/-- When the line of `M` is not a class line, a spine basis point on it and a basis point of `π₂` off the spine span no class line through a point of `W`. -/
theorem deg_wit_notcls {w₀ x : α} {R₁ : Finset α} {c₂ c₃ : α} {B : Finset α} {z : α} (hd : (gr M \ G).card = 2)
    (hk : kColoops M G = 1) (hs : ∀ e ∈ gr M, ∀ f ∈ gr M, e ≠ f → rkN M {e, f} = 2)
    (hfat : (fatClosures M 5 G 2).card ≤ 1) (hne : w₀ ≠ x) (hR₁V : R₁ ⊆ (G \ coloops M G) \ {w₀, x})
    (hR₁2 : rkN M R₁ = 2) (hR₁3 : 3 ≤ R₁.card) (hcop : rkN M (insert w₀ (insert x R₁)) ≤ 3)
    (hnd₂ : 3 ≤ rkN M (((G \ coloops M G) \ {w₀, x}).filter (fun e => e ∈ clF M (insert c₂ R₁) ∧ e ∉ clF M R₁)))
    (hdeg₃ : rkN M (((G \ coloops M G) \ {w₀, x}).filter (fun e => e ∈ clF M (insert c₃ R₁) ∧ e ∉ clF M R₁)) ≤ 2)
    {V P W Mset P₃ M' L₀ P₂ Aset Lset : Finset α} (hV : V = (G \ coloops M G) \ {w₀, x})
    (hP : P = (insert z B \ coloops M G).erase w₀) (hW : W = (G \ insert z B).erase x)
    (hMset : Mset = V.filter (fun e => e ∈ clF M (insert c₃ R₁) ∧ e ∉ clF M R₁))
    (hP₃ : P₃ = P.filter (fun e => e ∈ Mset)) (hM' : M' = W.filter (fun e => e ∈ Mset))
    (hL₀ : L₀ = P.filter (fun e => e ∈ clF M R₁))
    (hP₂ : P₂ = P.filter (fun e => e ∈ clF M (insert c₂ R₁) ∧ e ∉ clF M R₁))
    (hAset : Aset = V.filter (fun e => e ∈ clF M (insert c₂ R₁) ∧ e ∉ clF M R₁))
    (hLset : Lset = V.filter (fun e => e ∈ clF M R₁)) (hVg : V ⊆ gr M) (hPV : P ⊆ V) (hP4 : P.card = 4)
    (hw₀g : w₀ ∈ gr M) (hxg : x ∈ gr M) (hw₀V : w₀ ∉ clF M V) (hR₁g : R₁ ⊆ gr M) (hMg : Mset ⊆ gr M)
    (hM3 : 3 ≤ Mset.card) (hM2 : 1 < Mset.card) (hP₃2 : P₃.card ≤ 2) (hMsplit : Mset.card = P₃.card + M'.card)
    (hM'1 : 1 ≤ M'.card) (hL₀2 : L₀.card ≤ 2) (hπ₂3 : (P.filter (fun e => e ∈ clF M (insert c₂ R₁))).card ≤ 3)
    (hL₀P₂ : L₀.card + P₂.card ≤ 3) (hsplit : L₀.card + P₂.card + P₃.card = 4) (hL3 : 3 ≤ Lset.card)
    (hA3 : 3 ≤ Aset.card) :
    (4 ≤ rkN M (insert w₀ (insert x Mset))) → ∀ a ∈ L₀, a ∈ clF M Mset → ∀ c ∈ P₂, ¬ rkN M (insert w₀ (insert x
      {a, c})) ≤ 3 := by
  subst hV hP hW hMset hP₃ hM' hL₀ hP₂ hAset hLset
  set V := (G \ coloops M G) \ {w₀, x} with hV
  set P := (insert z B \ coloops M G).erase w₀ with hP
  set W := (G \ insert z B).erase x with hW
  set Mset := V.filter (fun e => e ∈ clF M (insert c₃ R₁) ∧ e ∉ clF M R₁) with hMset
  set P₃ := P.filter (fun e => e ∈ Mset) with hP₃
  set M' := W.filter (fun e => e ∈ Mset) with hM'
  set L₀ := P.filter (fun e => e ∈ clF M R₁) with hL₀
  set P₂ := P.filter (fun e => e ∈ clF M (insert c₂ R₁) ∧ e ∉ clF M R₁) with hP₂
  set Aset := V.filter (fun e => e ∈ clF M (insert c₂ R₁) ∧ e ∉ clF M R₁) with hAset
  set Lset := V.filter (fun e => e ∈ clF M R₁) with hLset
  have _u := hd
  have _u := hk
  have _u := hfat
  have _u := hR₁2
  have _u := hR₁3
  have _u := hcop
  have _u := hnd₂
  have _u := hdeg₃
  have _u := hP4
  have _u := hM3
  have _u := hM2
  have _u := hP₃2
  have _u := hMsplit
  have _u := hM'1
  have _u := hL₀2
  have _u := hπ₂3
  have _u := hL₀P₂
  have _u := hsplit
  have _u := hL3
  have _u := hA3
  intro hM4 a ha haM c hc hcls
  have haP : a ∈ P := (Finset.mem_filter.1 ha).1
  have haL : a ∈ clF M R₁ := (Finset.mem_filter.1 ha).2
  have hcP : c ∈ P := (Finset.mem_filter.1 hc).1
  have hag : a ∈ gr M := hVg (hPV haP)
  have hcg : c ∈ gr M := hVg (hPV hcP)
  have hac : a ≠ c := by
    rintro rfl
    exact (Finset.mem_filter.1 hc).2.2 haL
  -- `a` lies on the two class lines `R₁` and `{a, c}` which span a plane: a pencil point
  have hR2 : rkN M ({a, c} : Finset α) = 2 := hs a hag c hcg hac
  have hRV' : ({a, c} : Finset α) ⊆ V := Finset.insert_subset (hPV haP) (Finset.singleton_subset_iff.2 (hPV hcP))
  have hRR : 3 ≤ rkN M (R₁ ∪ {a, c}) := by
    have h1 : insert c R₁ ⊆ R₁ ∪ {a, c} := by
      intro e he
      rw [Finset.mem_insert] at he
      rw [Finset.mem_union, Finset.mem_insert, Finset.mem_singleton]
      rcases he with rfl | he
      · exact Or.inr (Or.inr rfl)
      · exact Or.inl he
    have h2 := rkN_mono (M := M) h1
    rw [rkN_insert_of_notMem_clF hcg (Finset.mem_filter.1 hc).2.2, hR₁2] at h2
    exact h2
  -- `a ∈ R₁`?  `a ∈ clF R₁` only; use the line `{a} ∪ R₁`… we use `R := insert a R₁` (same closure, rank 2)
  have haR₁ : rkN M (insert a R₁) = 2 := by
    have : insert a R₁ ⊆ clF M R₁ := Finset.insert_subset haL (subset_clF_of_subset_gr hR₁g)
    have h := rkN_mono (M := M) this
    rw [rkN_clF, hR₁2] at h
    have h' := rkN_mono (M := M) (Finset.subset_insert a R₁)
    omega
  have hR₁cls' : rkN M (insert w₀ (insert x (insert a R₁))) ≤ 3 := by
    have hXg : insert w₀ (insert x R₁) ⊆ gr M := Finset.insert_subset hw₀g (Finset.insert_subset hxg hR₁g)
    have : insert w₀ (insert x (insert a R₁)) ⊆ clF M (insert w₀ (insert x R₁)) := by
      intro e he
      rw [Finset.mem_insert, Finset.mem_insert, Finset.mem_insert] at he
      rcases he with rfl | rfl | rfl | he
      · exact subset_clF_of_subset_gr hXg (Finset.mem_insert_self _ _)
      · exact subset_clF_of_subset_gr hXg (Finset.mem_insert_of_mem (Finset.mem_insert_self _ _))
      · exact clF_mono ((Finset.subset_insert _ _).trans (Finset.subset_insert _ _)) haL
      · exact subset_clF_of_subset_gr hXg (Finset.mem_insert_of_mem (Finset.mem_insert_of_mem he))
    have h := rkN_mono (M := M) this
    rw [rkN_clF] at h
    omega
  have hRR' : 3 ≤ rkN M (insert a R₁ ∪ {a, c}) := by
    have : R₁ ∪ {a, c} ⊆ insert a R₁ ∪ {a, c} :=
      Finset.union_subset_union (Finset.subset_insert _ _) (Finset.Subset.refl _)
    exact hRR.trans (rkN_mono this)
  have hpenc := pencil_point_of_class_lines hs hVg hw₀g hxg hne hw₀V
    (Finset.insert_subset (hPV haP) hR₁V) hRV' haR₁ hR2 hR₁cls' hcls hRR'
    (Finset.mem_insert_self _ _) (Finset.mem_insert_self _ _)
  -- every line through a pencil point is a class line, in particular the line of `M` (through `a ∈ clF M`)
  have hxin : x ∈ clF M ({a, w₀} : Finset α) := by
    have hawg : ({a, w₀} : Finset α) ⊆ gr M := Finset.insert_subset hag (Finset.singleton_subset_iff.2 hw₀g)
    have hwxg : ({w₀, x} : Finset α) ⊆ gr M := Finset.insert_subset hw₀g (Finset.singleton_subset_iff.2 hxg)
    have hsub : ({w₀, x} : Finset α) ⊆ clF M ({a, w₀} : Finset α) := by
      -- `a ∈ clF {w₀, x}` gives `clF {a, w₀} = clF {w₀, x}` (both rank 2)
      have h1 : ({a, w₀} : Finset α) ⊆ clF M ({w₀, x} : Finset α) := by
        intro e he
        rw [Finset.mem_insert, Finset.mem_singleton] at he
        rcases he with rfl | rfl
        · exact hpenc
        · exact subset_clF_of_subset_gr hwxg (Finset.mem_insert_self _ _)
      have haw : a ≠ w₀ := by
        rintro rfl
        exact hw₀V (subset_clF_of_subset_gr hVg (hPV haP))
      have hcl : clF M ({a, w₀} : Finset α) = clF M ({w₀, x} : Finset α) :=
        clF_eq_clF_of_subset_clF_of_rkN_le hwxg h1 (by rw [hs w₀ hw₀g x hxg hne, hs a hag w₀ hw₀g haw])
      rw [hcl]
      exact subset_clF_of_subset_gr hwxg
    exact hsub (Finset.mem_insert_of_mem (Finset.mem_singleton_self _))
  have hMcls : rkN M (insert w₀ (insert x Mset)) ≤ 3 := by
    have hMw₀g : insert w₀ Mset ⊆ gr M := Finset.insert_subset hw₀g hMg
    have hsub : insert w₀ (insert x Mset) ⊆ clF M (insert w₀ Mset) := by
      intro e he
      rw [Finset.mem_insert, Finset.mem_insert] at he
      rcases he with rfl | rfl | he
      · exact subset_clF_of_subset_gr hMw₀g (Finset.mem_insert_self _ _)
      · -- `x ∈ clF {a, w₀} ⊆ clF (insert w₀ M)` since `a ∈ clF M`
        have h1 : ({a, w₀} : Finset α) ⊆ clF M (insert w₀ Mset) := by
          intro e he
          rw [Finset.mem_insert, Finset.mem_singleton] at he
          rcases he with rfl | rfl
          · exact clF_mono (Finset.subset_insert _ _) haM
          · exact subset_clF_of_subset_gr hMw₀g (Finset.mem_insert_self _ _)
        exact clF_subset_clF_of_subset_clF h1 hxin
      · exact subset_clF_of_subset_gr hMw₀g (Finset.mem_insert_of_mem he)
    have h := rkN_mono (M := M) hsub
    rw [rkN_clF] at h
    have h2 : rkN M (insert w₀ Mset) ≤ rkN M Mset + 1 := rkN_insert_le_succ _ _
    omega
  omega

◇ ◇ ◇

• What is required
Return, word for word, the line containing "rw [Finset.mem_insert, Finset.mem_insert]" and all lines after it through the last line of the records, and nothing else.

• Written response
      rw [Finset.mem_insert, Finset.mem_insert] at he
      rcases he with rfl | rfl | he
      · exact subset_clF_of_subset_gr hMw₀g (Finset.mem_insert_self _ _)
      · -- `x ∈ clF {a, w₀} ⊆ clF (insert w₀ M)` since `a ∈ clF M`
        have h1 : ({a, w₀} : Finset α) ⊆ clF M (insert w₀ Mset) := by
          intro e he
          rw [Finset.mem_insert, Finset.mem_singleton] at he
          rcases he with rfl | rfl
          · exact clF_mono (Finset.subset_insert _ _) haM
          · exact subset_clF_of_subset_gr hMw₀g (Finset.mem_insert_self _ _)
        exact clF_subset_clF_of_subset_clF h1 hxin
      · exact subset_clF_of_subset_gr hMw₀g (Finset.mem_insert_of_mem he)
    have h := rkN_mono (M := M) hsub
    rw [rkN_clF] at h
    have h2 : rkN M (insert w₀ Mset) ≤ rkN M Mset + 1 := rkN_insert_le_succ _ _
    omega
  omega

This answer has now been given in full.